Rachel Snead is an associate attorney with Hook Law practicing primarily in the areas of estate planning, estate and trust administration, guardianship and conservatorships, dispute resolution, and fiduciary litigation. To date, she has litigated and settled over 50 matters. She enjoys the diversity of work that elder law provides, and the challenges presented by litigation just as much as she enjoys helping people with creating their unique estate plan and navigating the complex administration of estates and trusts.

 A graduate of the University of Richmond School of Law and Virginia Commonwealth University, Rachel is admitted to the Virginia State Bar.
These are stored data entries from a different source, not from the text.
import Summits.Schanuel.Schanuel.Theorems.DiophantineDichotomyKhovanskiiApproxTypeEvRareFieldDefs
import Literature.NumberTheory.Transcendental.LindemannWeierstrassMeasureHolds
import Summits.Schanuel.Schanuel.Theorems.DiophantineDichotomyKhovanskiiApproxTypeEvSumCompositionClause
import HarnessLib

/-!
# The print baseline of the order-defect measure M2: `κ = n` (`orderDefectMeasure_print`)

Line `Sketch` of crux `DiophantineDichotomy.KhovanskiiApproxTypeEv` (stmt-Schanuel-14972), skeleton v10
(lead `prover-line-stmt-Schanuel-14972-c12-0`) — `--supports`.

STRATEGY-CENSUS §7 (crux-strategist) locates the open content of leaf B (`stub_evLW_rankThreeUp`, the naive
Lindemann–Weierstrass layer at rank `≥ 3`) in a DEGREE-ASPECT sharpening "M2" of the transcendence measure of ONE
value `η = Σ_j e^{β_j}` of an order-`n` exponential sum at `ℚ`-linearly independent algebraic frequencies:
`OrderDefectMeasure n κ : ∀ β, ∃ C > 0 ∀ D ∃ H₀ ∀ H ≥ H₀ ∀ P ∈ ℤ[x]∖0 (deg ≤ D, ‖P‖_∞ ≤ H):
|P(η)| ≥ exp(−C D^κ log H)` (typed in `Cruxes/KhovanskiiApproxTypeEv/SketchIdea.lean`), needed with `κ < n − 1/2`,
"KNOWN with `κ = n`".  This file makes the known end a KERNEL theorem, stated with the definition unfolded
(`stub_orderDefectMeasurePrint`, alias `orderDefectMeasure_print`): Ably 1994 (PROVED in the tree, `Ably1994_lindemannWeierstrass_measure_holds`, p121092)
at `m = n` applied to `Q := P ∘ (x₁ + ⋯ + xₙ) ∈ ℤ[x₁, …, xₙ]` — total degree `≤ D`, naive height `≤ n^D (D+1) H`
(`stub_sumCompositionClause`: multinomial coefficients `≤ n^j`), `Q ≠ 0` (`Q(t, 0, …, 0) = P(t)`), and the penalty
`exp(C Dⁿ log(D+1))` together with `log(n^D (D+1))` absorbed by the threshold `H₀(D)`.  Everything here is proved;
no named facts.
-/

noncomputable section

set_option linter.dupNamespace false -- mandated summit/sub-problem namespace (single-conjunct summit)

namespace Summit.Schanuel.Schanuel.Cruxes.KhovanskiiApproxTypeEv.AnchoredReduction

open Literature.NumberTheory.Transcendental (Ably1994_lindemannWeierstrass_measure_holds)
open Polynomial

/-- **`stub_orderDefectMeasurePrint` — M2 WITH THE PRINT EXPONENT `κ = n`** (registered sub-goal F of line `Sketch`,
skeleton v10; lead c12) (= `OrderDefectMeasure n n` of
`Cruxes/KhovanskiiApproxTypeEv/SketchIdea.lean`, unfolded): for `ℚ`-linearly independent algebraic
`β₁, …, βₙ` (`n ≥ 1`) there is `C > 0` such that for every degree budget `D`, beyond a threshold `H₀(D)`, every
non-zero `P ∈ ℤ[x]` of degree `≤ D` and naive height `≤ H` satisfies
`|P(e^{β₁} + ⋯ + e^{βₙ})| ≥ exp(−C Dⁿ log H)`.  Ably 1994 at `m = n` on `P ∘ (x₁ + ⋯ + xₙ)`; leaf B of the crux
would need the same with an exponent `< n − 1/2` on `D` (STRATEGY-CENSUS §7, not in print).
[cite: Ably1994, Théorème p. 30] -/
theorem stub_orderDefectMeasurePrint (n : ℕ) (hn : 1 ≤ n) (β : Fin n → ℂ) (halg : ∀ j, IsAlgebraic ℚ (β j))
    (hli : LinearIndependent ℚ β) :
    ∃ C : ℝ, 0 < C ∧ ∀ D : ℕ, ∃ H₀ : ℕ, ∀ (H : ℕ) (P : Polynomial ℤ), H₀ ≤ H → P ≠ 0 →
      P.natDegree ≤ D → (∀ k, |P.coeff k| ≤ (H : ℤ)) →
        Real.exp (-(C * (D : ℝ) ^ (n : ℝ) * Real.log H)) ≤
          ‖Polynomial.aeval (∑ j, Complex.exp (β j)) P‖ := by
  obtain ⟨CA, c₂, hCA, hc₂, hably⟩ := Ably1994_lindemannWeierstrass_measure_holds n β halg hli
  refine ⟨3 * c₂, by positivity, fun D => ?_⟩
  -- thresholds: `H ≥ n^D (D+1)`, `log H ≥ exp(C Dⁿ log(D+1))`, `H ≥ 3`
  set T : ℕ := n ^ D * (D + 1) with hT
  set pen : ℝ := Real.exp (CA * (D : ℝ) ^ n * Real.log ((D : ℝ) + 1)) with hpen
  refine ⟨max (max T ⌈Real.exp pen⌉₊) 3, fun H P hH hP0 hPdeg hPH => ?_⟩
  have hTH : T ≤ H := le_trans (le_trans (le_max_left _ _) (le_max_left _ _)) hH
  have hEH : ⌈Real.exp pen⌉₊ ≤ H := le_trans (le_trans (le_max_right _ _) (le_max_left _ _)) hH
  have hH3 : 3 ≤ H := le_trans (le_max_right _ _) hH
  have hT1 : 1 ≤ T := by
    rw [hT]; exact Nat.one_le_iff_ne_zero.2 (by positivity)
  have hHr : (3 : ℝ) ≤ H := by exact_mod_cast hH3
  have hHpos : (0 : ℝ) < H := by linarith
  have hTr : (1 : ℝ) ≤ T := by exact_mod_cast hT1
  have hTpos : (0 : ℝ) < T := by linarith
  have hlogH1 : 1 ≤ Real.log H := by
    rw [Real.le_log_iff_exp_le hHpos]
    have := Real.exp_one_lt_d9
    linarith
  have hlogH0 : 0 ≤ Real.log H := by linarith
  -- the composed polynomial and Ably's measure at level `(D, T H)`
  obtain ⟨Q, hQ0, hQdeg, hQcoeff, hQeval⟩ := stub_sumCompositionClause n D H hn P hP0 hPdeg hPH
  have hQcoeff' : ∀ m, |Q.coeff m| ≤ ((T * H : ℕ) : ℤ) := fun m => by
    simpa [hT, mul_assoc] using hQcoeff m
  have hmeas := hably Q D (T * H) hQ0 hQdeg hQcoeff'
  rw [hQeval] at hmeas
  refine le_trans (Real.exp_le_exp.2 (neg_le_neg ?_)) hmeas
  -- `c₂ Dⁿ (log (T H) + pen) ≤ 3 c₂ Dⁿ log H`
  have hlogTH : Real.log ((T * H : ℕ) : ℝ) ≤ 2 * Real.log H := by
    push_cast
    rw [Real.log_mul hTpos.ne' hHpos.ne']
    have : Real.log T ≤ Real.log H := Real.log_le_log hTpos (by exact_mod_cast hTH)
    linarith
  have hpenH : pen ≤ Real.log H := by
    rw [Real.le_log_iff_exp_le hHpos]
    exact (Nat.le_ceil _).trans (by exact_mod_cast hEH)
  have hDn : (D : ℝ) ^ (n : ℝ) = (D : ℝ) ^ n := Real.rpow_natCast _ _
  have hDn0 : 0 ≤ (D : ℝ) ^ n := by positivity
  rw [hDn]
  have key : Real.log ((T * H : ℕ) : ℝ) + pen ≤ 3 * Real.log H := by linarith
  calc c₂ * (D : ℝ) ^ n * (Real.log ((T * H : ℕ) : ℝ) +
        Real.exp (CA * (D : ℝ) ^ n * Real.log ((D : ℝ) + 1)))
      = c₂ * (D : ℝ) ^ n * (Real.log ((T * H : ℕ) : ℝ) + pen) := by rw [hpen]
    _ ≤ c₂ * (D : ℝ) ^ n * (3 * Real.log H) :=
        mul_le_mul_of_nonneg_left key (by positivity)
    _ = 3 * c₂ * (D : ℝ) ^ n * Real.log H := by ring

/-- Alias of `stub_orderDefectMeasurePrint` under its natural name: the order-defect measure M2 holds with the print
exponent `κ = n` at every rank `n ≥ 1`. [cite: Ably1994, Théorème p. 30] -/
theorem orderDefectMeasure_print (n : ℕ) (hn : 1 ≤ n) (β : Fin n → ℂ) (halg : ∀ j, IsAlgebraic ℚ (β j))
    (hli : LinearIndependent ℚ β) :
    ∃ C : ℝ, 0 < C ∧ ∀ D : ℕ, ∃ H₀ : ℕ, ∀ (H : ℕ) (P : Polynomial ℤ), H₀ ≤ H → P ≠ 0 →
      P.natDegree ≤ D → (∀ k, |P.coeff k| ≤ (H : ℤ)) →
        Real.exp (-(C * (D : ℝ) ^ (n : ℝ) * Real.log H)) ≤
          ‖Polynomial.aeval (∑ j, Complex.exp (β j)) P‖ :=
  stub_orderDefectMeasurePrint n hn β halg hli

/-- Rank 3 (the rank of leaf B's located problem): `|P(e^{s₀} + e^{s₁} + e^{s₂})| ≥ exp(−C D³ log H)` eventually in
`H`, at every LW triple — print `κ = 3`; leaf B would need `κ < 5/2` (STRATEGY-CENSUS §7.1; certificate p146020 is the
simultaneous-approximation shadow of the same gap). [folklore] -/
theorem orderDefectMeasure_print_three (s : Fin 3 → ℂ) (halg : ∀ j, IsAlgebraic ℚ (s j))
    (hli : LinearIndependent ℚ s) :
    ∃ C : ℝ, 0 < C ∧ ∀ D : ℕ, ∃ H₀ : ℕ, ∀ (H : ℕ) (P : Polynomial ℤ), H₀ ≤ H → P ≠ 0 →
      P.natDegree ≤ D → (∀ k, |P.coeff k| ≤ (H : ℤ)) →
        Real.exp (-(C * (D : ℝ) ^ (3 : ℝ) * Real.log H)) ≤
          ‖Polynomial.aeval (∑ j, Complex.exp (s j)) P‖ := by
  have h := stub_orderDefectMeasurePrint 3 (by norm_num) s halg hli
  have h3 : ((3 : ℕ) : ℝ) = (3 : ℝ) := by norm_num
  rw [h3] at h
  exact h

end Summit.Schanuel.Schanuel.Cruxes.KhovanskiiApproxTypeEv.AnchoredReduction

end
She is also a member of the Virginia Bar Association (VBA), the Hampton Roads Estate Planning Council, the Virginia Academy of Elder Law Attorneys (VAELA), and the Virginia Trial Lawyers Association (VTLA).

In 2022 she became a licensed health and life insurance agent and attended the prestigious National Trial Advocacy College at the University of Virginia School of Law where she received intensive hands-on advocacy training.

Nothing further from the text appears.